import Summits.QuantumFields.YangMills.Theorems.BalabanUVNodesN06Thm312313AtPinsPairMBCZP
import Literature.MathematicalPhysics.QuantumFieldTheory.Balaban1983to89.B9RWSumsDefinitePinsPairMDirA
import Literature.MathematicalPhysics.QuantumFieldTheory.Balaban1983to89.B9LettersHZAtOne
import Summits.QuantumFields.YangMills.Theorems.BalabanUVNodesN06G0LayerFromThm310AtPinsF
import Summits.QuantumFields.YangMills.Theorems.BalabanUVNodesN06StepDirLayerAtPinsBCZX
import Summits.QuantumFields.YangMills.Theorems.BalabanUVNodesN06ProbeZeroAtPinsPhys
import Summits.QuantumFields.YangMills.Theorems.BalabanUVNodesN06MixedLegAtPinsPhys
import Summits.QuantumFields.YangMills.Theorems.BalabanUVNodesN06Row17FromRow19LettersDir
import Summits.QuantumFields.YangMills.Theorems.BalabanUVNodesN06SplitMajorantsAtPinsPhys
import Summits.QuantumFields.YangMills.Theorems.BalabanUVNodesN06Proj349AtPinsPhys
import Summits.QuantumFields.YangMills.Theorems.BalabanUVNodesN06StepL2AtPinsPhys
import Literature.MathematicalPhysics.QuantumFieldTheory.Balaban1983to89.B9Ineq349SiteThresholdRate
import Literature.MathematicalPhysics.QuantumFieldTheory.Balaban1983to89.B9Eq346GradGpDivAtPinsL2Closed
import Literature.MathematicalPhysics.QuantumFieldTheory.Balaban1983to89.B9CoReadingCoordsInputLoc
import Literature.MathematicalPhysics.QuantumFieldTheory.Balaban1983to89.B9Thm31GpMajFromPinsPairM
import Summits.QuantumFields.YangMills.Theorems.BalabanUVNodesN06SectBOfFrameV7
import Summits.QuantumFields.YangMills.Theorems.BalabanUVNodesN06SectDUnitsAtPinsPhys
import Literature.MathematicalPhysics.QuantumFieldTheory.Balaban1983to89.B9Eq3132FacesAtLetters
import Literature.MathematicalPhysics.QuantumFieldTheory.Balaban1983to89.Node00.OpsYRecordV4P
import Literature.MathematicalPhysics.QuantumFieldTheory.Balaban1983to89.B9Thm39OneCubeReadingAtLettersY
import Literature.MathematicalPhysics.QuantumFieldTheory.Balaban1983to89.B9CoReadingCoordsHolderAdmReadings
import Literature.MathematicalPhysics.QuantumFieldTheory.Balaban1983to89.B9CoReadingCoordsHolderSAdmReadings
import Summits.QuantumFields.YangMills.Theorems.BalabanUVNodesN06DirKinematicsAtPins
import Literature.MathematicalPhysics.QuantumFieldTheory.Balaban1983to89.B9PerturbationSplitAtLetters
import Literature.MathematicalPhysics.QuantumFieldTheory.Balaban1983to89.B9Ineq349SiteFacesAtLetters
import Summits.ResolutionOfSingularities.ResolutionOfSingularities.Theorems.ConeCutLayersPoint
import Summits.ResolutionOfSingularities.ResolutionOfSingularities.Theorems.ConeCutClasses
import Summits.ResolutionOfSingularities.ResolutionOfSingularities.Theorems.ExitLawWalks
import Summits.ResolutionOfSingularities.ResolutionOfSingularities.Theorems.NoJump
import Summits.ResolutionOfSingularities.ResolutionOfSingularities.Theorems.JumpCutClasses
import Summits.ResolutionOfSingularities.ResolutionOfSingularities.Theorems.MaxContactCutItineraryCut
import Summits.ResolutionOfSingularities.ResolutionOfSingularities.Theorems.MaxContactCutExponentLadder
import Summits.ResolutionOfSingularities.ResolutionOfSingularities.Theorems.MaxContactCutFloorCut
import HarnessLib

/-!
# ConeCutWalks — tree file 4/11: §B along forced walks (three variables): `resForm`, `bUnit`, `binExp`, the CONE
LAW at every high
plateau step and the POWER LAW `resForm_eq_pow_of_repeat`.  PROVED.  (Uses the tree's `NoJump.order_lt_two_mul` /
`r_succ_chart`.)

Content VERBATIM from the decomp-res lens-3 g15 file `HOME/decomp-res-lens-3/g15/parts/ConeCut-rev5-f76e5309.lean`
(sha256 f76e53096babc227…; CRITIC-LEDGER
rows 102/105/110/123 CLEARED, landing orders 15:53:15Z / 17:40:15Z).  HOME = run/shared/lean/pub/decomp-res.  Host:
route `MaxContactCut`, aside
31770 `DefectWalksDeep` (and 31870) through the tree's lens-3 g14 `Theorems/FloorCut{Classes,Floor}` + `MaxContactCutFloorCut`.

[WRITER NOTE (decomp-res writer g6): per the lens's own landing instruction its §0 (l.130–876 = g14 `FloorCut`
VERBATIM) is DELETED and the
tree's `…Theorems.FloorCut` opened instead; §C⁵ `section AxisLaw` (l.2949–3086) is the tree's
`Theorems/ConeCutAxisLaw` (landed earlier,
opened here); the restated ProximityCut letters `LeavesNewest` / `StaysOnNewest` / `leavesNewest_iff_not_stays` /
`NoFreePointTailsDeep`
(byte-identical to `Theorems/ProximityCutClasses`) are deleted and opened from the tree; the three class definitions
`IsTameFrom`,
`NoMixedTailsDeep`, `NoTameMixedTailsDeep` live in the cone-free `Theorems/ConeCutClasses` (so the route can import
the co-owned MIXED
aside).  Split: ConeCutClasses · ConeCutLayers / ConeCutLayersPoint (§A state level) · ConeCutWalks (§B) ·
ConeCutLawB (§C) · ConeCutRepeats
(§B⁺, §B⁺⁺⁺ part 1) · ConeCutLawE (§B⁺⁺⁺ part 2, LAW E) · ConeCutZigzag (§B⁺⁺
Fibonacci/zigzag, LAW C) · ConeCutLaws (all-repeat rigidity,
LAW I, §D booking) · MaxContactCutConeCut / MaxContactCutConeCutCells (§D wiring to 31770/31870 BY NAME, Theses
cone).  ONE namespace
`…Theorems.ConeCut` as in the lens; global `set_option` lines dropped; nothing else changed.  `fin3_cases` is the tree's `ExitLaw.fin3_cases`
(ExitLawWalks), copy deleted and opened.]
(Sources: Hauser2010 §§D,F,G; HauserPerlega2019; Moh1987; CossartPiltant2019; CossartJannsenSaito2020 Thm. 2.14,
§§5,9; BenitoVillamayor2013 §7; CasasAlvero2000 Ch. 3; BierstoneGrigorievMilmanWlodarczyk2011 Def. 3.1.3.)
-/

noncomputable section
/-- **A line over `M` is `K`-linearly isomorphic to `M`.**  If `Module.finrank M L = 1`, then for a generator `l₀` the map
`m ↦ m • l₀` is a `K`-linear bijection `M ≃ L` (returned as `l₀` with the equivalence).  At the intended instantiation (`K = ℚ`,
`M = M_μ`, `L = H¹_B(A_μ; ℚ)`, l. 650 + Def. 4.5) this is the bookkeeping behind `finiteDimensional_of_line`: the carriers of the
rational presentation of (4.3) already contain l. 1928 «`M_μ ⊆ ℂ` … which is a number field».
[cite: Liu2021, §4.1 l. 1928 («M_μ … is a number field») with Def. 4.5 (l. 1948) and l. 650] -/
theorem exists_linearEquiv_of_line (hL : Module.finrank M L = 1) :
    ∃ (l₀ : L) (e : M ≃ₗ[K] L), ∀ m : M, e m = m • l₀ := by
  obtain ⟨l₀, hl₀, hspan⟩ := finrank_eq_one_iff'.mp hL
  -- the `K`-linear bijection `M ≃ L`, `m ↦ m • l₀`
  let e₀ : M →ₗ[K] L :=
    { toFun := fun m => m • l₀
      map_add' := fun a b => add_smul a b l₀
      map_smul' := fun k m => by rw [RingHom.id_apply, smul_assoc] }
  have he₀ : Function.Bijective e₀ := by
    refine ⟨fun a b h => ?_, fun w => by simpa [e₀] using hspan w⟩
    by_contra hab
    apply hl₀
    have h' : (a - b) • l₀ = 0 := by
      have h'' : a • l₀ = b • l₀ := by simpa [e₀] using h
      rw [sub_smul, h'', sub_self]
    calc l₀ = (a - b)⁻¹ • ((a - b) • l₀) := by
            rw [smul_smul, inv_mul_cancel₀ (sub_ne_zero.mpr hab), one_smul]
      _ = 0 := by rw [h', smul_zero]
  exact ⟨l₀, LinearEquiv.ofBijective e₀ he₀, fun m => rfl⟩

/-- **`[M:K] < ∞` from the line.**  Under `Module.finrank M L = 1` and `Module.Finite K L`, `M` is finite-dimensional over `K`
(`exists_linearEquiv_of_line`).  Intended reading: the rational carriers of (4.3) imply l. 1928 «`M_μ` … is a number field»; no
separate binder is needed. [cite: Liu2021, §4.1 l. 1928 with Def. 4.5 (l. 1948) and l. 650] -/
theorem finiteDimensional_of_line [Module.Finite K L] (hL : Module.finrank M L = 1) : FiniteDimensional K M := by
  obtain ⟨-, e, -⟩ := exists_linearEquiv_of_line (K := K) hL
  exact LinearEquiv.finiteDimensional e.symm

/-- **`M ≃ L^∨` through any non-zero functional, for a LINE `L` over `M`.**  If `Module.finrank M L = 1` and `L` is
finite-dimensional over `K`, then for every `ξ₀ ∈ L^∨ ∖ 0` the pairing `m ↦ ξ₀(m • ·) : M → L^∨ = Hom_K(L, K)` is a `K`-linear
bijection (injective by `injective_dualPair`; `dim_K M = dim_K L = dim_K L^∨` through `m ↦ m • l₀` for a generator `l₀`).  No trace
form and no separability are used. (Private helper.) [folklore] -/
private theorem bijective_dualPair [Module.Finite K L] (hL : Module.finrank M L = 1) (ξ₀ : Dual K L) (hξ : ξ₀ ≠ 0) :
    Function.Bijective (LinearMap.llcomp K L L K ξ₀ ∘ₗ (Algebra.lsmul K K L : M →ₐ[K] Module.End K L).toLinearMap) := by
  obtain ⟨-, e, -⟩ := exists_linearEquiv_of_line (K := K) hL
  haveI : FiniteDimensional K M := LinearEquiv.finiteDimensional e.symm
  refine ⟨injective_dualPair ξ₀ hξ, ?_⟩
  exact (LinearMap.injective_iff_surjective_of_finrank_eq_finrank
    (e.finrank_eq.trans Subspace.dual_finrank_eq.symm)).1 (injective_dualPair ξ₀ hξ)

_ _ _ _

● **What you are asked to do**: The sole response should be the count of lines in the material holding the string "three".

● **Response area**: 2